%% Mu-synthesis for a distillation column in LV configuration

%% Linearized model of a distillation column in LV configuration
% Taken from Skogestad's textbook (the second edition), page 100, 
% section 3.7.2.

s = tf('s');
G0 = [87.8, -86.4; 108.2, -109.6]/(75*s+1); 

%% Weighting filters, both for the uncertainty and for the performance specs 

wp = (s/2+0.04)/(s+0.04*1e-3);                              % weighting filter for the performance specs
wi = (s+0.2)/(0.5*s+1);                                     % weighting filter for 20% relative (multiplicative) uncertainty
delta1 = ultidyn('delta1',1); delta2 = ultidyn('delta2',1); % delta blocks for both inputs
G = G0*([1,0;0,1]+wi*[delta1,0;0,delta2]);                  % uncertain system with two multiplicative uncertainties at the input

%% Building the generalized plant P
% First, set the number of measured and control variables:

nmeas = 2; % the number of measured variables
ncon = 2;  % the number of control variables

%%
% Now, build the generalized plant P

I = eye(2,2); 
P = [wp*I; I]*[I G];

%%
% Note however, that P is now still containing the uncertainty. If we were to proceed "manually", 
% we would have to pull the uncertainty out of P. In order words, we would have to express the model 
% in the form of an upper LFT of the P (void of uncertainty) and the uncertainty block. However, 
% Robust Control Toolbox can do this procedure automatically. Hence we can keep the uncertainty in P. 

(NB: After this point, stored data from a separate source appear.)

import Summits.CriticalPhenomena.Ising3DConformalLimit.Theses.PerfectScreening
import Literature.Probability.LatticeModels.TorusZeroMode
import Literature.Probability.LatticeModels.InfraredLongRangeOrder
import Literature.Probability.LatticeModels.GaussianDominationProofs

/-!
# Order beyond the infrared threshold (crux stmt-CriticalPhenomena-1341, line `certified-core-eventual-tail`,
stub `stub_order_beyond_threshold`; lead `prover-line-stmt-CriticalPhenomena-1341-0`)

The Fröhlich–Simon–Spencer mechanism for the nearest-neighbour Ising model on `ℤ^d`, `d ≥ 3`,
FULLY PROVED from tree theorems (no named facts taken as hypotheses):

* `ccetOrder_torusZeroMode_ge` — **torus long-range order from the infrared bound** (finite volume):
  on the torus `(ℤ/Lℤ)^d`, `L` even, `L ≠ 2`, `β > 0`,
  `1 - torusGreen 0 / (2β) ≤ torusZeroMode d L β = L^{-d} ∑_x ⟨σ₀σ_x⟩_{𝕋_L,β}`
  (the sum rule `⟨σ₀σ₀⟩ = 1 = L^{-d} ∑_k Ĝ_L(k)` against the infrared bound
  `Ĝ_L(k) ≤ 1/(2β ε(p_k))`, `k ≠ 0`; tree theorems `infraredBound_holds`,
  `sub_mul_torusGreen_le_zeroMode`);
* `ccetOrder_one_sub_latticeGreen_le_sq` — **the spontaneous magnetisation is bounded below**:
  `1 - latticeGreen 0 / (2β) ≤ m*(β)²` for `d ≥ 3`, `β > 0`. Proof: the torus zero mode is ALSO
  bounded above by the plus-box magnetisation, `torusZeroMode d L β ≤ (4R+3)^d/L^d + (⟨σ₀⟩⁺_{Λ_R;β})²`
  (tree theorem `torusZeroMode_le`: GKS II shrinks the torus to two far `+`-boxes, Friedli–Velenik
  2017 Exercise 3.15), so letting `L → ∞` along even `L` (`torusGreen 0 → latticeGreen 0`,
  `torusGreen_tendsto_latticeGreen`) and then `R → ∞` (`⟨σ₀⟩⁺_{Λ_R;β} → m*(β)`,
  `hasBoxLimit_isingCorr_plus_holds`) gives the claim — no infinite-volume torus state, no
  Messager–Miracle-Solé, no uniqueness theory is needed;
* `ccetOrder_spontaneousMagnetization_pos` — `latticeGreen 0 < 2β ⇒ 0 < m*(β)`, and
  `ccetOrder_criticalBeta_le` — **`β_c(d) ≤ latticeGreen 0 / 2`** (`= G₀(0) = 0.2527…` for `d = 3`,
  Watson's integral; the only previous tree bound was Peierls', `β_c(3) ≤ 2.08`);
* `ccetOrder_order_beyond_threshold_of_latticeGreen_le` — the registered stub
  `∀ β, 13/50 < β → 0 < spontaneousMagnetization 3 β` REDUCED to the single certified numerical
  enclosure `latticeGreen (0 : Site 3) ≤ 13/25` (true value `0.50546…`, margin 2.9 %), which is the
  remaining blocker of the stub (no enclosure of Watson's integral is in the tree).

References: J. Fröhlich, B. Simon, T. Spencer, Comm. Math. Phys. 50 (1976) 79–95, §3 (Thm. 3.1 and
the sum-rule argument); S. Friedli, Y. Velenik, *Statistical Mechanics of Lattice Systems* (CUP 2017),
Thm. 10.24, §10.5, Exercise 3.15; M. Aizenman, H. Duminil-Copin, V. Sidoravicius, Comm. Math. Phys.
334 (2015), §3.3 (the torus zero mode).
-/

noncomputable section

namespace Summit.CriticalPhenomena.Ising3DConformalLimit.Theorems.PerfectScreening.CcetOrder

open MeasureTheory Filter Topology Finset
open Literature.Probability.LatticeModels

variable {d : ℕ}

/-- **Torus long-range order from the infrared bound (zero-mode form).** For the nearest-neighbour
Ising model on `(ℤ/Lℤ)^d`, `L` even, `L ≠ 2`, `β > 0`:
`1 - torusGreen 0 / (2β) ≤ L^{-d} ∑_x ⟨σ₀σ_x⟩_{𝕋_L,β}` (Fröhlich–Simon–Spencer 1976, §3: the sum
rule `1 = ⟨σ₀σ₀⟩ = L^{-d} ∑_k Ĝ_L(k)` with `Ĝ_L(k) ≤ 1/(2β ε(p_k))` for `k ≠ 0`). -/
theorem ccetOrder_torusZeroMode_ge (L : ℕ) [NeZero L] (hL : Even L) (hL2 : L ≠ 2) {β : ℝ}
    (hβ : 0 < β) :
    1 - torusGreen (0 : TorusSite d L) / (2 * β) ≤ torusZeroMode d L β := by
  set μ := isingTorusMeasure d L β 0 with hμ
  have hG : ∀ x, isingTorusTwoPoint d L β 0 0 x = torusTwoPoint μ x := fun x => by
    rw [isingTorusTwoPoint_eq_torusTwoPoint, sub_zero]
  have hIR : ∀ k : TorusSite d L, k ≠ 0 →
      dispersion (latticeMomentum L k) *
        (torusFourier (fun x => (torusTwoPoint μ x : ℂ)) k).re ≤ 1 / (2 * β) := by
    intro k hk
    have h : (torusFourier (fun x => (torusTwoPoint μ x : ℂ)) k).re ≤
        1 / (2 * β * dispersion (latticeMomentum L k)) :=
      infraredBound_holds (d := d) (L := L) hL hL2 hβ k hk
    have hεpos : 0 < dispersion (latticeMomentum L k) :=
      lt_of_le_of_ne (dispersion_nonneg _)
        (fun h0 => hk ((dispersion_latticeMomentum_eq_zero_iff_holds k).1 h0.symm))
    calc dispersion (latticeMomentum L k) *
          (torusFourier (fun x => (torusTwoPoint μ x : ℂ)) k).re
        ≤ dispersion (latticeMomentum L k) * (1 / (2 * β * dispersion (latticeMomentum L k))) :=
          mul_le_mul_of_nonneg_left h hεpos.le
      _ = 1 / (2 * β) := by field_simp
  have hsum := sub_mul_torusGreen_le_zeroMode (fun x => torusTwoPoint μ x) hIR
  rw [torusFourier_apply_zero] at hsum
  simp only [torusTwoPoint_zero, Complex.re_sum, Complex.ofReal_re] at hsum
  have hZ : torusZeroMode d L β = ((L : ℝ) ^ d)⁻¹ * ∑ x, torusTwoPoint μ x := by
    simp only [torusZeroMode, hG, div_eq_inv_mul]
  rw [hZ]
  have h1 : 1 - torusGreen (0 : TorusSite d L) / (2 * β) =
      1 - 1 / (2 * β) * torusGreen (0 : TorusSite d L) := by ring
  rw [h1]
  exact hsum

/-- **The Fröhlich–Simon–Spencer lower bound on the spontaneous magnetisation** (`d ≥ 3`, `β > 0`):
`1 - latticeGreen 0 / (2β) ≤ m*(β)²`. The torus zero mode is squeezed between the infrared lower
bound `ccetOrder_torusZeroMode_ge` and the two-box GKS upper bound
`torusZeroMode d L β ≤ (4R+3)^d/L^d + (⟨σ₀⟩⁺_{Λ_R;β})²` (`torusZeroMode_le`, Friedli–Velenik 2017,
Exercise 3.15 on the torus); let `L → ∞` along even `L` (`torusGreen_tendsto_latticeGreen`), then
`R → ∞` (`⟨σ₀⟩⁺_{Λ_R;β} → m*(β)`, `hasBoxLimit_isingCorr_plus_holds`). -/
theorem ccetOrder_one_sub_latticeGreen_le_sq : ∀ {d : ℕ}, 3 ≤ d → ∀ {β : ℝ}, 0 < β →
    1 - latticeGreen (0 : Site d) / (2 * β) ≤ spontaneousMagnetization d β ^ 2 := by
  intro d hd β hβ
  have hd1 : 1 ≤ d := le_trans (by norm_num) hd
  -- Step 1: the bound holds for every finite plus box `Λ_R`
  have hR : ∀ R : ℕ, 1 - latticeGreen (0 : Site d) / (2 * β) ≤
      (isingExpect (zdGraph d) (box d R) β 0 .plus (spinAt 0)) ^ 2 := by
    intro R
    refine le_of_forall_pos_le_add fun ε hε => ?_
    -- `torusGreen 0` is within `ε β` of `latticeGreen 0` for large even `L`
    obtain ⟨L₀, hL₀⟩ := torusGreen_tendsto_latticeGreen d hd (0 : Site d) (ε := ε * β)
      (by positivity)
    -- the near-field correction `(4R+3)^d / L^d` is `< ε/2` for large `L`
    have hpow : Tendsto (fun L : ℕ => ((4 * R + 3 : ℝ) ^ d) / ((L : ℝ) ^ d)) atTop (𝓝 0) := by
      have h1 : Tendsto (fun L : ℕ => ((L : ℝ) ^ d)⁻¹) atTop (𝓝 0) := by
        have := (tendsto_pow_atTop (α := ℝ) (n := d) (by omega)).comp
          tendsto_natCast_atTop_atTop
        exact this.inv_tendsto_atTop
      simpa [div_eq_mul_inv] using h1.const_mul ((4 * R + 3 : ℝ) ^ d)
    obtain ⟨L₁, hL₁⟩ := eventually_atTop.1
      (hpow.eventually (gt_mem_nhds (show (0 : ℝ) < ε / 2 by linarith)))
    -- one large even torus
    set M : ℕ := max (max L₀ L₁) (2 * R + 4) with hM
    set L : ℕ := 2 * M with hLM
    have hM1 : 2 * R + 4 ≤ M := le_max_right _ _
    have hM2 : L₀ ≤ M := le_trans (le_max_left _ _) (le_max_left _ _)
    have hM3 : L₁ ≤ M := le_trans (le_max_right _ _) (le_max_left _ _)
    haveI : NeZero L := ⟨by omega⟩
    have hLeven : Even L := ⟨M, two_mul M⟩
    have hL2 : L ≠ 2 := by omega
    have hRL : 2 * R + 3 < L := by omega
    have h1 := ccetOrder_torusZeroMode_ge (d := d) L hLeven hL2 hβ
    have h2 := torusZeroMode_le (d := d) (L := L) (R := R)
      (fun Λ A B β' h bc => GKSInequalities.gks_two_holds (torusGraph d L)) hRL hβ.le
    have h3 := hL₀ L hLeven (by omega)
    rw [torusProj_zero] at h3
    have h4 := hL₁ L (by omega)
    have h5 : torusGreen (0 : TorusSite d L) / (2 * β) ≤
        latticeGreen (0 : Site d) / (2 * β) + ε / 2 := by
      have hb : torusGreen (0 : TorusSite d L) ≤ latticeGreen (0 : Site d) + ε * β := by
        linarith [(abs_le.1 h3).2]
      calc torusGreen (0 : TorusSite d L) / (2 * β)
          ≤ (latticeGreen (0 : Site d) + ε * β) / (2 * β) :=
            div_le_div_of_nonneg_right hb (by positivity)
        _ = latticeGreen (0 : Site d) / (2 * β) + ε / 2 := by field_simp
    linarith
  -- Step 2: `⟨σ₀⟩⁺_{Λ_R;β} → m*(β)` as `R → ∞`
  have hlim := (tendsto_isingExpect_plus_spinAt hasBoxLimit_isingCorr_plus_holds hβ.le
    (0 : Site d)).pow 2
  exact ge_of_tendsto hlim (Eventually.of_forall hR)

/-- `latticeGreen 0 ≥ 0` for `d ≥ 3`, read off `ccetOrder_one_sub_latticeGreen_le_sq` at `β = 1`
and `m* ≤ 1` (so that this file does not depend on the potential-theory files proving
`latticeGreen > 0`). -/
theorem ccetOrder_latticeGreen_zero_nonneg (hd : 3 ≤ d) : 0 ≤ latticeGreen (0 : Site d) := by
  have h1 := ccetOrder_one_sub_latticeGreen_le_sq hd (β := 1) one_pos
  have hm1 : spontaneousMagnetization d 1 ≤ 1 := spontaneousMagnetization_le_one_holds zero_le_one
  have hm0 : 0 ≤ spontaneousMagnetization d 1 := spontaneousMagnetization_nonneg_holds zero_le_one
  nlinarith

/-- **Spontaneous magnetisation beyond the infrared threshold** (`d ≥ 3`): if
`latticeGreen 0 < 2β` then `m*(β) > 0` (Fröhlich–Simon–Spencer 1976, Thm. 3.1 with §3;
Friedli–Velenik 2017, §10.5). -/
theorem ccetOrder_spontaneousMagnetization_pos (hd : 3 ≤ d) {β : ℝ} (hβ : 0 < β)
    (hG : latticeGreen (0 : Site d) < 2 * β) : 0 < spontaneousMagnetization d β := by
  have h1 := ccetOrder_one_sub_latticeGreen_le_sq hd hβ
  have hpos : 0 < 1 - latticeGreen (0 : Site d) / (2 * β) := by
    rw [sub_pos, div_lt_one (by positivity)]
    exact hG
  have hm0 : 0 ≤ spontaneousMagnetization d β := spontaneousMagnetization_nonneg_holds hβ.le
  rcases hm0.lt_or_eq with h | h
  · exact h
  · rw [← h] at h1
    linarith

/-- **`β_c(d) ≤ latticeGreen 0 / 2`** for `d ≥ 3` (the infrared upper bound on the critical
inverse temperature; for `d = 3`, `latticeGreen 0 / 2 = G₀(0) = 0.25273…`, Watson's integral). -/
theorem ccetOrder_criticalBeta_le (hd : 3 ≤ d) :
    criticalBeta d ≤ latticeGreen (0 : Site d) / 2 := by
  refine le_of_forall_gt_imp_ge_of_dense fun b hb => ?_
  have hb0 : 0 < b := lt_of_le_of_lt (by linarith [ccetOrder_latticeGreen_zero_nonneg hd]) hb
  show sInf {β : ℝ | 0 ≤ β ∧ 0 < spontaneousMagnetization d β} ≤ b
  exact csInf_le ⟨0, fun _ hβ => hβ.1⟩
    ⟨hb0.le, ccetOrder_spontaneousMagnetization_pos hd hb0 (by linarith)⟩

/-- **The registered stub reduced to one number.** If `latticeGreen (0 : Site 3) ≤ 13/25`
(numerically `latticeGreen 0 = 2 G₀(0) = 0.50546…`, Watson 1939), then the nearest-neighbour Ising
model on `ℤ³` is ordered at every `β > 13/50`: this is exactly the signature of
`stub_order_beyond_threshold` of the line `certified-core-eventual-tail`. -/
theorem ccetOrder_order_beyond_threshold_of_latticeGreen_le : latticeGreen (0 : Site 3) ≤ 13 / 25 →
    ∀ β : ℝ, 13 / 50 < β → 0 < spontaneousMagnetization 3 β := fun hG β hβ =>
  ccetOrder_spontaneousMagnetization_pos (d := 3) (by norm_num) (by linarith) (by linarith)

end Summit.CriticalPhenomena.Ising3DConformalLimit.Theorems.PerfectScreening.CcetOrder

end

%% mu-synthesis through DK iterations 
% First we set some parameters for the solver. This is not crucial, though.

options = dkitopt;
options.DisplayWhileAutoIter='on';
options.AutoIter = 'on';
options.NumberOfAutoIterations=15;
%options.AutoScalingOrder=3;

%%
% and now we are able to call the solver:

[K,clp,bnd,dkinfo] = dksyn(P,nmeas,ncon,options); % DK iterace 

%% Robustness analysis
% There is also some functionality in Robust Control Toolbox for such
% analysis (for example, now already depreceated robustperf, or its
% successor robgain) but we do the analysis "manually" by checking the
% (structured) singular values of the relevant closed-loop transfer functions. 

%%
% We first form all the possible closed-loop transfer functions. In
% particular, however, we are interested in S and T:

CL = loopsens(G,-K); % note that the computed controller considers a positive feedback, 
                     % that is why the '-'.
S = CL.So; T = CL.To;

%%
% Now we plot the sensitivity and complementary sensitivity functions for
% samples of the uncertain system.

figure(1)
sigma(S,1/wp); 
title('Sensitivity function of the uncertain system'); xlabel('Frequency'); ylabel('Gain');
grid on;

figure(2)
step(T)
title('Unit step response of the uncertain system'); xlabel('Time'); ylabel('Output');
grid on;

%%
% Obviously, both from the plots and by noticing that the peak in the achieved structured singular value
% was above 1, we can conclude that the conditions of robust stability and
% performance WERE NOT SATISFIED. Nonetheless, note that even stating these
% conditions is a matter of engineering iteration. With such a minor
% breaking of the conditions (peak in mu is 1.073 after 15 iterations), 
% we can actually conclude that the design was successful.